I wouldn't count on that, we are legal laymen. The intent of the bill is pretty clear and the public does view birds as carriers of disease.

Edit: I just looked up Ohio's law it appears to be aimed at large dangerous animals, not birds as cockatiels are still sold in Ohio:

http://melissaasmith.hubpages.com/hub/ohiopetban
Sent from my SCH-S738C using Tapatalk


----------



## Amz (Apr 10, 2013)

Well. Just great. I'm _so_ proud of my home state right about now. -__-

I would expect this from West Virginia - I live right on the border and I know what a ridiculous place it can be - but Ohio?! Ridiculous.


[edit] A ban in Ohio was actually passed and became effective on January 1st. No birds are on the list, but here it is in case you're wondering:

http://melissaasmith.hubpages.com/hub/ohiopetban


----------



## littletiel (May 15, 2011)

OMG!!!! Unbelievable!!!!!!!!
And cockatiels "wild animals"? They are the cuddliest pets on the planet!


----------



## moonchild (Jul 29, 2012)

everything i want to say contains so many expletives that i just...won't.


----------



## Peetenomax (Nov 23, 2013)

More time to bond with the pet rock I got in the 70's
kidding


----------



## moonchild (Jul 29, 2012)

Let's make everything other than cats and dogs illegal...because that will REALLY help save all the endangered species!


----------



## RowdyTiel (Jan 24, 2013)

moonchild said:


> Let's make everything other than cats and dogs illegal...because that will REALLY help save all the endangered species!


Exactly! What about all of the endangered or at risk species that are actually doing well and gaining numbers in captivity? Some species are doing well in the pet trade, like the critically endangered Gooty sapphire ornamental tree spider, which is extremely rare in the wild. The pet trade is keeping some species alive as far as I know, and responsible pet owners shouldn't be punished for having animals that they love. Completely against this bill.

Honestly, with these anti pet groups, they'll probably be after dogs and cats after this.


----------



## RowdyTiel (Jan 24, 2013)

moonchild said:


> everything i want to say contains so many expletives that i just...won't.


I feel you. There's just so much I want to say but am not going to.


----------



## caterpillar (Oct 14, 2013)

Hey everyone... coming from an animal rescue and environmental policy background here...

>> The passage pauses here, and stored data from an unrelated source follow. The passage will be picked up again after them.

import Mathlib
import Summits.Ventures.HodgeRepro2.T5PropGBranchModel
import Summits.Ventures.HodgeRepro2.T5AmiceToy
import Summits.Ventures.HodgeRepro2.T5PadicLinearTopology

/-!
# T5PropGBranchModelToy — a joint-consistency witness for the model branch of Proposition G

Tier-5 support for route-3's §G, in the spirit of README §10.5(ii)(c)/(d) (non-vacuity of the
carriers, joint satisfiability of the displayed hypotheses): `T5PropGBranchModel.ModelData` is
inhabited, and on the instance below the five display-shaped hypotheses of `ModelData.hyps`
([P1] `hsieh`, `local_finite`, `sign`, [P2] `bh`, [P4] `interp`) hold SIMULTANEOUSLY, so that
`GBranch.Hyps` of t6-p7's T6N5PropG is satisfied by a concrete branch and Proposition G (i)
is instantiated (`toy_cofiniteNonvanishing`).

The instance: Γ⁻ = Γ_𝔭 = ℤ_p, coefficient ring W = ℤ_p (with the dictionary r = p⁻¹), the
Hsieh measure ℒ⁻_{χ,Σ} := δ₀ (the Dirac measure at 0, §70), the unit character ν̃ := 1, the
projection π := id, the character ring 𝒪_{ℂ_p} := ℤ_p itself (so the extension is the identity
extension), the field K := ℚ_p, the complex values L := 1, no places v | 𝔠⁻ (𝔠⁻ = 1), the root
number +1.  Then μ(δ₀) = 0 (§80's `mu_dirac` through `muV_eq_mu`), the three μ-invariants of
the branch are all 0 (the twist by 1 and the push-forward along id are the identity), and the
interpolation transfer holds because L never vanishes.  It is a toy: nothing here is a Katz
measure or an L-value; it certifies only that the hypotheses of `ModelData.hyps` are
not contradictory and that its conclusion is reachable in the kernel.

§8(d): uses an L-value-free non-vanishing device: NO.
-/

namespace Summit.Ventures.HodgeRepro2.T5PropGBranchModelToy

open Summit.Ventures.HodgeRepro2.T5PropGSkeleton
open Summit.Ventures.HodgeRepro2.T5MeasureSupOnClopens (twist twist_apply)
open Summit.Ventures.HodgeRepro2.T5PushforwardMeasure (pushforward pushforward_apply)
open Summit.Ventures.HodgeRepro2.T5MuInvariantDVR
open Summit.Ventures.HodgeRepro2.T5AmiceDirac (dirac)
open Summit.Ventures.HodgeRepro2.T5PropGBranchModel
open Summit.Ventures.HodgeRepro2.T6.N5PropG

variable (p : ℕ) [Fact (Nat.Prime p)]

/-- The coercion ℤ_p → ℚ_p is injective. -/
theorem coe_ringHom_injective : Function.Injective (PadicInt.Coe.ringHom (p := p)) :=
  fun _ _ h => Subtype.ext h

/-- The toy model data: W = ℤ_p, Γ⁻ = Γ_𝔭 = ℤ_p, ℒ⁻_{χ,Σ} = δ₀, ν̃ = 1, π = id, the character
ring ℤ_p, K = ℚ_p, L = 1, no places, root number 1 (places indexed by `Unit`). -/
noncomputable def diracModel : ModelData p ℤ_[p] ℤ_[p] ℤ_[p] ℚ_[p] Unit where
  M := dirac 0
  C := 1
  hC := zero_le_one
  hM := T5AmiceToy.dirac_bound 0
  r := (p : ℝ)⁻¹
  hd := NormDict.padicInt p
  ν := 1
  ν' := 1
  hν := one_mul 1
  π := ContinuousMap.id ℤ_[p]
  hφ _ := le_rfl
  hφi := Function.injective_id
  f := PadicInt.Coe.ringHom
  hf := coe_ringHom_injective p
  L _ := 1
  condMinus := ∅
  muLoc _ := 0
  rootNumber := 1

/-- The λ⁻¹-branch measure of the toy is δ₀ (the twist by 1 is the identity). -/
theorem diracModel_Mlam : (diracModel p).Mlam = dirac 0 := by
  apply LinearMap.ext
  intro φ
  show (twist (1 : C(ℤ_[p], ℤ_[p])) (dirac 0)) φ = dirac 0 φ
  rw [twist_apply, one_mul]

/-- The 𝔭-line measure of the toy is δ₀ (the push-forward along `id` is the identity). -/
theorem diracModel_Mp : (diracModel p).Mp = dirac 0 := by
  apply LinearMap.ext
  intro φ
  show (pushforward (ContinuousMap.id ℤ_[p]) (diracModel p).Mlam) φ = dirac 0 φ
  rw [diracModel_Mlam, pushforward_apply, ContinuousMap.comp_id]

/-- `μ(δ₀) = 0` in the DVR vocabulary (§80's `mu_dirac`). -/
theorem muV_dirac_zero : muV (dirac (0 : ℤ_[p]) : C(ℤ_[p], ℤ_[p]) →ₗ[ℤ_[p]] ℤ_[p]) = 0 := by
  rw [muV_eq_mu]
  exact T5AmiceToy.mu_dirac 0

/-- [P1]'s shape on the toy: `W(χ̌) = 1 → μ(ℒ⁻) = Σ_{v|𝔠⁻} μ_p(χ_v)` with 𝔠⁻ = 1, both sides 0. -/
theorem toy_hsieh :
    (diracModel p).rootNumber = 1 →
      muV (diracModel p).M = ∑ v ∈ (diracModel p).condMinus, (diracModel p).muLoc v := by
  intro _
  simp only [diracModel, Finset.sum_empty]
  exact muV_dirac_zero p

/-- [P2]'s shape on the toy: `μ(L⁻_{Σ,λ⁻¹}) = μ(L⁻_{Σ,λ⁻¹,𝔭})`, both sides `μ(δ₀)`. -/
theorem toy_bh : muV (diracModel p).Mlam = muV (diracModel p).Mp := by
  rw [diracModel_Mlam, diracModel_Mp]

/-- [P4]'s shape on the toy: the interpolation transfer holds since `L = 1` never vanishes. -/
theorem toy_interp :
    InterpolationTransfer (T5PropGBranchMeasure.branchData (diracModel p).E (diracModel p).L) :=
  fun _ _ => one_ne_zero

/-- JOINT CONSISTENCY: the five display-shaped hypotheses of `ModelData.hyps` hold at once on the
toy, hence `GBranch.Hyps` for its branch. -/
theorem toy_hyps : (diracModel p).toBranch.Hyps :=
  (diracModel p).hyps (toy_hsieh p) (fun _ h => absurd h (Finset.notMem_empty _)) rfl (toy_bh p)
    (toy_interp p)

/-- Proposition G (i) on the toy branch: the complex values vanish on a finite set (here: none). -/
theorem toy_cofiniteNonvanishing : {ν | (diracModel p).L ν = 0}.Finite :=
  (diracModel p).cofiniteNonvanishing (toy_hsieh p) (fun _ h => absurd h (Finset.notMem_empty _)) rfl
    (toy_bh p) (toy_interp p)

/-- The toy's 𝔭-line measure is non-zero (δ₀ ≠ 0), as `ModelData.Mp_ne_zero` predicts. -/
theorem toy_Mp_ne_zero : (diracModel p).Mp ≠ 0 := by
  rw [diracModel_Mp]
  exact T5AmiceToy.dirac_ne_zero 0

/-- `ModelData` is inhabited. -/
theorem nonempty_modelData : Nonempty (ModelData p ℤ_[p] ℤ_[p] ℤ_[p] ℚ_[p] Unit) := ⟨diracModel p⟩

end Summit.Ventures.HodgeRepro2.T5PropGBranchModelToy
import Summits.QuantumFields.YangMills.Theses.SwapTwistDeficit
import Summits.QuantumFields.YangMills.Theorems.SwapTwistDeficitEigenDataTraces
import Summits.QuantumFields.YangMills.Theorems.SwapTwistDeficitCauchySchwarzHelpers
import HarnessLib

/-!
# SwapTwistDeficit — the aside item `CauchySchwarzDoor` (stmt-QuantumFields-23319), proved

`cauchySchwarzDoor_proof : Theses.SwapTwistDeficit.CauchySchwarzDoor`: for `L ≥ 2`, `β ≥ 1` and every physical observable `O` with `|O| ≤ 1`
that is ODD under the spatial axis swap `S = (0 1)`,
`(insTrace L β O L)² ≤ 2 · Z_phys(2L) · (Z_phys(2L) − Z^S_phys(2L))`.

Proof (D-0145 LINE g10-B of seat ym-idea-4; the planner's parity∕Cauchy–Schwarz sketch made rigorous WITHOUT a joint eigenbasis of
`(P K_β P, S)`).  Fix ONE eigen-data (`exists_eigenData`): the complete physical eigenbasis `e_k`, `λ_k = levelValue k`, `a_k = λ_k^L`,
swap overlaps `d_k = ∫ e_k (e_k ∘ S)`.  Split `e_l = e_l⁺ + e_l⁻` into swap-even and swap-odd parts and put `A_{lk} = ∫ O e_l⁺ e_k`,
`B_{lk} = ∫ O e_l⁻ e_k`, so that `insTrace(O, L) = Σ_{k,l} a_k a_l (A_{lk} + B_{lk})²` (`eigenData_insTrace`).
* CROSS TERMS VANISH after the `k`-sum: `Σ_k a_k A_{lk} B_{lk} = ∫ (O e_l⁺) · κ^[L] (O e_l⁻) = 0` by the bilinear spectral expansion
  (`eigenData_bilinear`) — `O e_l⁺` is swap-odd, `κ^[L](O e_l⁻)` is swap-even (`transferApply_comp_configPerm`), i.e. `P₋ T^L P₊ = 0`.
* ROW AND COLUMN BESSEL BOUNDS: `Σ_k A_{lk}² ≤ ∫ (e_l⁺)² = (1 + d_l)/2` and, since also `A_{lk} = ∫ (O e_k⁻) e_l` (one change of variables),
  `Σ_l A_{lk}² ≤ (1 − d_k)/2`; symmetrically for `B` (`eigenData_bessel`).
* Cauchy–Schwarz on `ℕ × ℕ` (discriminant form): `Σ a_k a_l A_{lk}² ≤ √(Z₊ Z₋)` and `Σ a_k a_l B_{lk}² ≤ √(Z₊ Z₋)` with
  `Z_± = Σ_k λ_k^{2L} (1 ± d_k)/2`, i.e. `Z₊ + Z₋ = Z(2L)` (`traceFormula`) and `Z₊ − Z₋ = Z^S(2L)` (`eigenData_twistTrace`).
Hence `insTrace² ≤ 4 Z₊ Z₋ = Z² − (Z^S)² ≤ 2 Z (Z − Z^S)`.

HONEST FRAMING: an M-sized ASIDE item (the bridge `SlowBitWindow ⇒ TwistDeficit`, not load-bearing for `closes`) of a DRAFT line onto the RECORD
rung K2a; fixed-lattice transfer-matrix theory; no summit, no mass gap, nothing about infinite volume or the continuum is proved here.
References: [cite: ReedSimonIV1978, Thm. XIII.1]; [cite: MadrasSokal1988, §2]; [cite: tHooft1979Flux].
-/

set_option autoImplicit false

TL;DR version: Your tiels are safe.

Long version...

There may be a lot of misinformation in this situation. I googled West Virginia Senate Bill 371 and every single result that came up is in reference to a Bill 371 that is related to prison overcrowding. Then there was a Change.org petition from several days ago concerning ANOTHER Bill 371 that I think is the one being referred to: http://www.change.org/petitions/sta...1-prohibiting-the-ownership-of-exotic-animals

I'm inherently a bit suspicious that there have apparently been two Bill 371s in the West Virginia State Senate, since technically they should not use the same number twice. But anyway. Assuming that this Bill 371 about exotic animals is the real thing, here's my interpretation of it.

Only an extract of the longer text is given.